Background: Organisms simplify the orchestration of gene expression by coregulating genes whose products function together in the cell. Many proteins serve different roles depending on the demands of the organism, and therefore the corresponding genes are often coexpressed with different groups of genes under different situations. This poses a challenge in analyzing whole-genome expression data, because many genes will be similarly expressed to multiple, distinct groups of genes. Because most commonly used analytical methods cannot appropriately represent these relationships, the connections between conditionally coregulated genes are often missed.

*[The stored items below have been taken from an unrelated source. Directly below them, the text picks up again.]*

import Literature.AlgebraicGeometry.HodgeTheory.MumfordTateRankUnitaryPairBlocks
import Literature.AlgebraicGeometry.Motives.HodgeThetaAnnihilatorRankOneCentreTimesQSimpleTorus
import HarnessLib

/-!
# Descent of solution spaces from `ℂ` to `ℚ`, eigen-projectors of an imaginary quadratic operator, and the central part of `Θ`
# (plumbing for the unitary analogue of Moonen–Zarhin's Lemma (3.4), step 2: `CorCM/MumfordTateRankUnitaryPairGraph`)

COR-CM (cell `pub-hodgecm2`, seat `b27` gen 52, count-neutral Mumford–Tate-rank ladder; theorems only, no definition, no named fact; UNCONDITIONAL —
nothing here uses or asserts HC_CM).
* §1 `spanC_top` (`End_ℚ(V) ⊗ ℂ = End_ℂ(V_ℂ)`), **`mem_spanC_ker_of_map_eq_zero`** (a complex solution of a rational linear equation on operators lies in
  the complex span of the rational solutions: complement of the kernel + «injectivity complexifies», `eq_zero_of_map_eq_zero_of_mem_spanC`),
  `spanC_inf_finset` (complex spans commute with finite intersections).
* §2 `apply_incl₁_of_mem_spanC`, `apply_incl₂_of_mem_spanC` — block form of `𝔥(H) ⊗ ℂ` evaluated on `ι₁x`, `ι₂y`;
  `exists_theta_eq_center_add_derived` — for `Θ ∈ 𝔥(H) ⊗ ℂ`: `Θ = c₁·ι₁φ₁π₁ + c₂·ι₂φ₂π₂ + Θ′` with `Θ′ ∈ [𝔥,𝔥] ⊗ ℂ`, from Deligne's
  `𝔥 = 𝔷 ⊕ [𝔥,𝔥]` (`AnyWeight.hodgeLie_center_sup_derived_eq`) when the `ψ`-skew centre of `End_Hdg(H)` lies in `ℚι₁φ₁π₁ + ℚι₂φ₂π₂`.
* §3 `projector_facts` — `e = (μ + φ)/2μ` for `φ² = μ²`: `φe = μe`, `φ(1 − e) = −μ(1 − e)`, `e` commutes with the commutant of `φ`;
  `eq_zero_of_shift_sq` — `(A + σ)²y = y = (A − σ)²y` with `σ ≠ 0`, `σ² ≠ 1` forces `y = 0` (the disjoint-spectra step).

## References
* [Deligne1982HodgeCycles] P. Deligne, *Hodge cycles on abelian varieties*, LNM 900 (1982), I §3 (proof of Prop. 3.4; Prop. 3.6).
  [cite: Deligne1982HodgeCycles, I §3 (proof of Prop. 3.4)]
* [MoonenZarhin1999LowDim] B. Moonen, Yu. G. Zarhin, Math. Ann. 315 (1999), §3 (3.1). [cite: MoonenZarhin1999LowDim, §3 (3.1)]

Provenance: Literature home (namespace `Literature.AlgebraicGeometry.HodgeTheory.MumfordTateRank`) of the Summits-side `CorCM/MumfordTateRankUnitaryPairDescent` (cell `pub-hodgecm2`, COR-CM; all its imports are `Literature/`, Mathlib and the already re-homed `MumfordTateRankUnitaryPairBlocks`), which `Literature/` may not import; theorems only, no named fact, no definition. Nothing here bears on `HC_CM`. Lane `lit-hodgefound` (Layer A3: CM types, their Kubota ranks and Galois combinatorics), seat p20.
-/

noncomputable section

open scoped TensorProduct

namespace Literature.AlgebraicGeometry.HodgeTheory.MumfordTateRank

namespace UnitaryPair

open Literature.AlgebraicGeometry.Motives Literature.AlgebraicGeometry.Motives.HodgeStructure Module

universe u

/-! ## §1 Descent of solution spaces -/

section Descent

variable {V : Type u} [AddCommGroup V] [Module ℚ V] [Module.Finite ℚ V] {V' : Type u} [AddCommGroup V'] [Module ℚ V'] [Module.Finite ℚ V']

/-- `(End_ℚ V) ⊗ ℂ = End_ℂ(V_ℂ)`: the complex span of all rational operators is everything (equal dimensions `(dim V)²`).
[cite: Deligne1982HodgeCycles, I §3 (proof of Prop. 3.4)] -/
theorem spanC_top : spanC (⊤ : Submodule ℚ (Module.End ℚ V)) = ⊤ := by
  apply Submodule.eq_top_of_finrank_eq
  rw [finrank_spanC_eq, finrank_top, Module.finrank_linearMap, Module.finrank_linearMap, Module.finrank_baseChange]

/-- **Descent.**  If `LC` is the complexification of a rational linear map `L` on operators and `LC T = 0`, then `T` lies in the complex span of
`ker L`: `T = T_k + T_c` along a complement `C` of `ker L`, and `LC` is injective on `C ⊗ ℂ` (`eq_zero_of_map_eq_zero_of_mem_spanC`).
[cite: Deligne1982HodgeCycles, I §3 (proof of Prop. 3.4)] -/
theorem mem_spanC_ker_of_map_eq_zero (L : Module.End ℚ V →ₗ[ℚ] Module.End ℚ V')
    (LC : Module.End ℂ (ℂ ⊗[ℚ] V) →ₗ[ℂ] Module.End ℂ (ℂ ⊗[ℚ] V')) (hLC : ∀ X : Module.End ℚ V, LC (X.baseChange ℂ) = (L X).baseChange ℂ)
    {T : Module.End ℂ (ℂ ⊗[ℚ] V)} (hT : LC T = 0) : T ∈ spanC (LinearMap.ker L) := by
  obtain ⟨C, hC⟩ := (LinearMap.ker L).exists_isCompl
  have hTtop : T ∈ spanC (⊤ : Submodule ℚ (Module.End ℚ V)) := by rw [spanC_top]; exact Submodule.mem_top
  rw [← hC.sup_eq_top, spanC_sup] at hTtop
  obtain ⟨Tk, hTk, Tc, hTc, rfl⟩ := Submodule.mem_sup.1 hTtop
  have hk : LC Tk = 0 := by
    have h := map_mem_spanC_map L LC hLC (LinearMap.ker L) hTk
    have hbot : (LinearMap.ker L).map L = ⊥ := (Submodule.eq_bot_iff _).2 (by rintro _ ⟨y, hy, rfl⟩; exact hy)
    rw [hbot] at h
    have h' : LC Tk ∈ (⊥ : Submodule ℂ (Module.End ℂ (ℂ ⊗[ℚ] V'))) := by
      refine (Submodule.span_le.2 ?_) h
      rintro _ ⟨y, hy, rfl⟩
      rw [SetLike.mem_coe, show y = 0 from hy]
      change (0 : Module.End ℚ V').baseChange ℂ ∈ _
      rw [LinearMap.baseChange_zero]
      exact Submodule.zero_mem _
    exact (Submodule.mem_bot ℂ).1 h'
  have hc : Tc = 0 := eq_zero_of_map_eq_zero_of_mem_spanC L LC hLC C
    (fun X hX hX0 => by
      have h : X ∈ LinearMap.ker L ⊓ C := ⟨hX0, hX⟩
      rw [hC.inf_eq_bot] at h
      exact (Submodule.mem_bot ℚ).1 h) hTc (by rw [map_add, hk, zero_add] at hT; exact hT)
  rw [hc, add_zero]
  exact hTk

/-- Complex spans commute with finite intersections (`spanC_inf`, `spanC_top`). [cite: Deligne1982HodgeCycles, I §3 (proof of Prop. 3.4)] -/
theorem spanC_inf_finset {ι : Type*} [DecidableEq ι] (s : Finset ι) (𝔞 : ι → Submodule ℚ (Module.End ℚ V)) :
    spanC (s.inf 𝔞) = s.inf fun j => spanC (𝔞 j) := by
  induction s using Finset.induction_on with
  | empty => rw [Finset.inf_empty, Finset.inf_empty]; exact spanC_top
  | insert a s ha ih => rw [Finset.inf_insert, Finset.inf_insert, spanC_inf, ih]

end Descent

/-! ## §2 Blocks evaluated, and the central part of a Hodge operator -/

section Blocks

variable {V₁ : Type u} [AddCommGroup V₁] [Module ℚ V₁]
  {V₂ : Type u} [AddCommGroup V₂] [Module ℚ V₂]
  {V : Type u} [AddCommGroup V] [Module ℚ V] [Module.Finite ℚ V] [HodgeTensorFacts.{u, u}] {n : ℤ}
  {H₁ : HodgeStructure V₁ n} {H₂ : HodgeStructure V₂ n} {H : HodgeStructure V n}
  (ι₁ : Hom H₁ H) (π₁ : Hom H H₁) (ι₂ : Hom H₂ H) (π₂ : Hom H H₂)
  (hπι₁ : ∀ v, π₁.toLinearMap (ι₁.toLinearMap v) = v) (hπι₂ : ∀ v, π₂.toLinearMap (ι₂.toLinearMap v) = v)
  (hsum : ∀ v, ι₁.toLinearMap (π₁.toLinearMap v) + ι₂.toLinearMap (π₂.toLinearMap v) = v)

include hπι₁ hπι₂ hsum in
/-- `B(ι₁x) = ι₁(π₁Bι₁ x)` for `B ∈ 𝔥(H) ⊗ ℂ` (block form). [cite: MoonenZarhin1999LowDim, §3 (3.1)] -/
theorem apply_incl₁_of_mem_spanC {B : Module.End ℂ (ℂ ⊗[ℚ] V)} (hB : B ∈ spanC H.hodgeLie) (x : ℂ ⊗[ℚ] V₁) :
    B (ι₁.toLinearMap.baseChange ℂ x) =
      ι₁.toLinearMap.baseChange ℂ (π₁.toLinearMap.baseChange ℂ (B (ι₁.toLinearMap.baseChange ℂ x))) := by
  have h := congrArg (fun f => f (ι₁.toLinearMap.baseChange ℂ x)) (eq_sum_blocks_of_mem_spanC ι₁ π₁ ι₂ π₂ hπι₁ hπι₂ hsum hB)
  simp only [LinearMap.add_apply, LinearMap.comp_apply, proj_incl_baseChange (LinearMap.ext hπι₁ : π₁.toLinearMap ∘ₗ ι₁.toLinearMap = _),
    proj_incl_baseChange_eq_zero (proj₂_comp_incl₁ ι₁ π₁ ι₂ π₂ hπι₁ hπι₂ hsum), map_zero, add_zero] at h
  exact h

include hπι₁ hπι₂ hsum in
/-- `B(ι₂y) = ι₂(π₂Bι₂ y)` for `B ∈ 𝔥(H) ⊗ ℂ`. [cite: MoonenZarhin1999LowDim, §3 (3.1)] -/
theorem apply_incl₂_of_mem_spanC {B : Module.End ℂ (ℂ ⊗[ℚ] V)} (hB : B ∈ spanC H.hodgeLie) (y : ℂ ⊗[ℚ] V₂) :
    B (ι₂.toLinearMap.baseChange ℂ y) =
      ι₂.toLinearMap.baseChange ℂ (π₂.toLinearMap.baseChange ℂ (B (ι₂.toLinearMap.baseChange ℂ y))) := by
  have h := congrArg (fun f => f (ι₂.toLinearMap.baseChange ℂ y)) (eq_sum_blocks_of_mem_spanC ι₁ π₁ ι₂ π₂ hπι₁ hπι₂ hsum hB)
  simp only [LinearMap.add_apply, LinearMap.comp_apply, proj_incl_baseChange (LinearMap.ext hπι₂ : π₂.toLinearMap ∘ₗ ι₂.toLinearMap = _),
    proj_incl_baseChange_eq_zero (proj₁_comp_incl₂ ι₁ π₁ ι₂ π₂ hπι₁ hπι₂ hsum), map_zero, zero_add] at h
  exact h

/-- **The central part of `Θ`.**  If the `ψ`-skew centre `𝔥(H) ∩ End_Hdg(H)` lies in `ℚι₁φ₁π₁ + ℚι₂φ₂π₂`, then every `Θ ∈ 𝔥(H) ⊗ ℂ` is
`c₁·ι₁φ₁π₁ + c₂·ι₂φ₂π₂ + Θ′` with `Θ′ ∈ [𝔥(H),𝔥(H)] ⊗ ℂ` (Deligne: `𝔥 = 𝔷 ⊕ [𝔥,𝔥]`). [cite: Deligne1982HodgeCycles, I §3 (proof of Prop. 3.4)] -/
theorem exists_theta_eq_center_add_derived (ψ : H.Polarization) {φ₁ : Module.End ℚ V₁} {φ₂ : Module.End ℚ V₂}
    (hZ : ∀ z ∈ H.hodgeLie ⊓ Subalgebra.toSubmodule H.endAlg, ∃ x₁ x₂ : ℚ,
      z = x₁ • (ι₁.toLinearMap ∘ₗ φ₁ ∘ₗ π₁.toLinearMap) + x₂ • (ι₂.toLinearMap ∘ₗ φ₂ ∘ₗ π₂.toLinearMap))
    {Θ : Module.End ℂ (ℂ ⊗[ℚ] V)} (hΘ𝔤 : Θ ∈ spanC H.hodgeLie) :
    ∃ (c₁ c₂ : ℂ) (Θ' : Module.End ℂ (ℂ ⊗[ℚ] V)),
      Θ' ∈ spanC (Submodule.span ℚ {B | ∃ X ∈ H.hodgeLie, ∃ Y ∈ H.hodgeLie, X * Y - Y * X = B}) ∧
      Θ = c₁ • (ι₁.toLinearMap.baseChange ℂ ∘ₗ φ₁.baseChange ℂ ∘ₗ π₁.toLinearMap.baseChange ℂ) +
        c₂ • (ι₂.toLinearMap.baseChange ℂ ∘ₗ φ₂.baseChange ℂ ∘ₗ π₂.toLinearMap.baseChange ℂ) + Θ' := by
  have hq : ∀ (q : ℚ) (C : Module.End ℚ V), (q • C).baseChange ℂ = (q : ℂ) • C.baseChange ℂ := fun q C =>
    TensorProduct.AlgebraTensorModule.ext fun z v => by rw [LinearMap.baseChange_tmul, LinearMap.smul_apply, LinearMap.smul_apply,
      LinearMap.baseChange_tmul, TensorProduct.smul_tmul', ← TensorProduct.smul_tmul, Rat.smul_def, smul_eq_mul]
  rw [← AnyWeight.hodgeLie_center_sup_derived_eq H ψ, spanC_sup] at hΘ𝔤
  obtain ⟨ζ, hζ, Θ', hΘ', hζΘ⟩ := Submodule.mem_sup.1 hΘ𝔤
  have hζ' : ζ ∈ (ℂ ∙ (ι₁.toLinearMap.baseChange ℂ ∘ₗ φ₁.baseChange ℂ ∘ₗ π₁.toLinearMap.baseChange ℂ)) ⊔
      (ℂ ∙ (ι₂.toLinearMap.baseChange ℂ ∘ₗ φ₂.baseChange ℂ ∘ₗ π₂.toLinearMap.baseChange ℂ)) := by
    refine (Submodule.span_le.2 ?_) hζ
    rintro _ ⟨z, hz, rfl⟩
    obtain ⟨x₁, x₂, rfl⟩ := hZ z hz
    rw [SetLike.mem_coe]
    dsimp only
    rw [LinearMap.baseChange_add, hq, hq, LinearMap.baseChange_comp, LinearMap.baseChange_comp, LinearMap.baseChange_comp,
      LinearMap.baseChange_comp]
    exact Submodule.add_mem _ (Submodule.mem_sup_left (Submodule.mem_span_singleton.2 ⟨(x₁ : ℂ), rfl⟩))
      (Submodule.mem_sup_right (Submodule.mem_span_singleton.2 ⟨(x₂ : ℂ), rfl⟩))
  obtain ⟨a, ha, a', ha', rfl⟩ := Submodule.mem_sup.1 hζ'
  obtain ⟨c₁, rfl⟩ := Submodule.mem_span_singleton.1 ha
  obtain ⟨c₂, rfl⟩ := Submodule.mem_span_singleton.1 ha'
  exact ⟨c₁, c₂, Θ', hΘ', hζΘ.symm⟩

end Blocks

/-! ## §3 Eigen-projectors and the disjoint-spectra step -/

section Algebra

variable {M : Type*} [AddCommGroup M] [Module ℂ M]

/-- **The projector `e = (μ + φ)/2μ` onto `ker(φ − μ)` along `ker(φ + μ)`** for `φ² = μ²`, `μ ≠ 0`: `φ e = μ e`, `φ(1 − e) = −μ(1 − e)`, and
`e` commutes with every operator commuting with `φ`. [cite: Deligne1982HodgeCycles, §4 (p. 30)] -/
theorem projector_facts (φ : Module.End ℂ M) {μ : ℂ} (hμ : μ ≠ 0) (hφφ : ∀ x, φ (φ x) = (μ * μ) • x) :
    (∀ x, φ (((2 * μ)⁻¹ • (μ • 1 + φ)) x) = μ • ((2 * μ)⁻¹ • (μ • 1 + φ)) x) ∧
    (∀ x, φ (x - ((2 * μ)⁻¹ • (μ • 1 + φ)) x) = (-μ) • (x - ((2 * μ)⁻¹ • (μ • 1 + φ)) x)) ∧
    (∀ T : Module.End ℂ M, T * φ = φ * T → ∀ x, ((2 * μ)⁻¹ • (μ • 1 + φ)) (T x) = T (((2 * μ)⁻¹ • (μ • 1 + φ)) x)) := by
  have h1 : ∀ x, φ (((2 * μ)⁻¹ • (μ • 1 + φ)) x) = μ • ((2 * μ)⁻¹ • (μ • 1 + φ)) x := fun x => by
    simp only [LinearMap.smul_apply, LinearMap.add_apply, Module.End.one_apply, map_smul, map_add, hφφ]; module
  refine ⟨h1, fun x => ?_, fun T hT x => ?_⟩
  · have h2e : (2 * μ) • ((2 * μ)⁻¹ • (μ • 1 + φ)) x = μ • x + φ x := by
      rw [LinearMap.smul_apply, smul_smul, mul_inv_cancel₀ (mul_ne_zero two_ne_zero hμ), one_smul, LinearMap.add_apply, LinearMap.smul_apply,
        Module.End.one_apply]
    have hx' : φ x = (2 * μ) • ((2 * μ)⁻¹ • (μ • 1 + φ)) x - μ • x := by rw [h2e]; abel
    rw [map_sub, h1, hx']; module
  · have h := congrArg (fun f => f x) hT
    simp only [Module.End.mul_apply] at h
    simp only [LinearMap.smul_apply, LinearMap.add_apply, Module.End.one_apply, map_smul, map_add, h]

/-- **Disjoint spectra.**  `(A + σ)²y = y = (A − σ)²y` with `σ ≠ 0`, `σ² ≠ 1` forces `y = 0` (subtract: `4σ·Ay = 0`, then `(σ² − 1)y = 0`).
[cite: MoonenZarhin1999LowDim, §3 (3.1)] -/
theorem eq_zero_of_shift_sq (A : Module.End ℂ M) {σ : ℂ} {y : M} (hσ : σ ≠ 0) (hσ1 : σ ^ 2 ≠ 1)
    (R1 : A (A y + σ • y) + σ • (A y + σ • y) = y) (R2 : A (A y - σ • y) - σ • (A y - σ • y) = y) : y = 0 := by
  rw [map_add, map_smul] at R1
  rw [map_sub, map_smul] at R2
  have h4 : (4 * σ) • A y = 0 := by linear_combination (norm := module) R1 - R2
  have hz : A y = 0 := (smul_eq_zero.1 h4).resolve_left (mul_ne_zero (by norm_num) hσ)
  simp only [hz, map_zero, smul_zero, zero_add, smul_smul] at R1
  have h5 : (σ ^ 2 - 1) • y = 0 := by rw [sub_smul, sq, R1, one_smul, sub_self]
  exact (smul_eq_zero.1 h5).resolve_left (sub_ne_zero.2 hσ1)

end Algebra

end UnitaryPair

end Literature.AlgebraicGeometry.HodgeTheory.MumfordTateRank

end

Results: We used a heuristically modified version of fuzzy k-means clustering to identify overlapping clusters of yeast genes based on published gene-expression data following the response of yeast cells to environmental changes. We have validated the method by identifying groups of functionally related and coregulated genes, and in the process we have uncovered new correlations between yeast genes and between the experimental conditions based on similarities in gene-expression patterns. To investigate the regulation of gene expression, we correlated the clusters with known transcription factor binding sites present in the genes' promoters. These results give insights into the mechanism of the regulation of gene expression in yeast cells responding to environmental changes.
Conclusions: Fuzzy k-means clustering is a useful analytical tool for extracting biological insights from gene-expression data. Our analysis presented here suggests that a prevalent theme in the regulation of yeast gene expression is the condition-specific coregulation of overlapping sets of genes.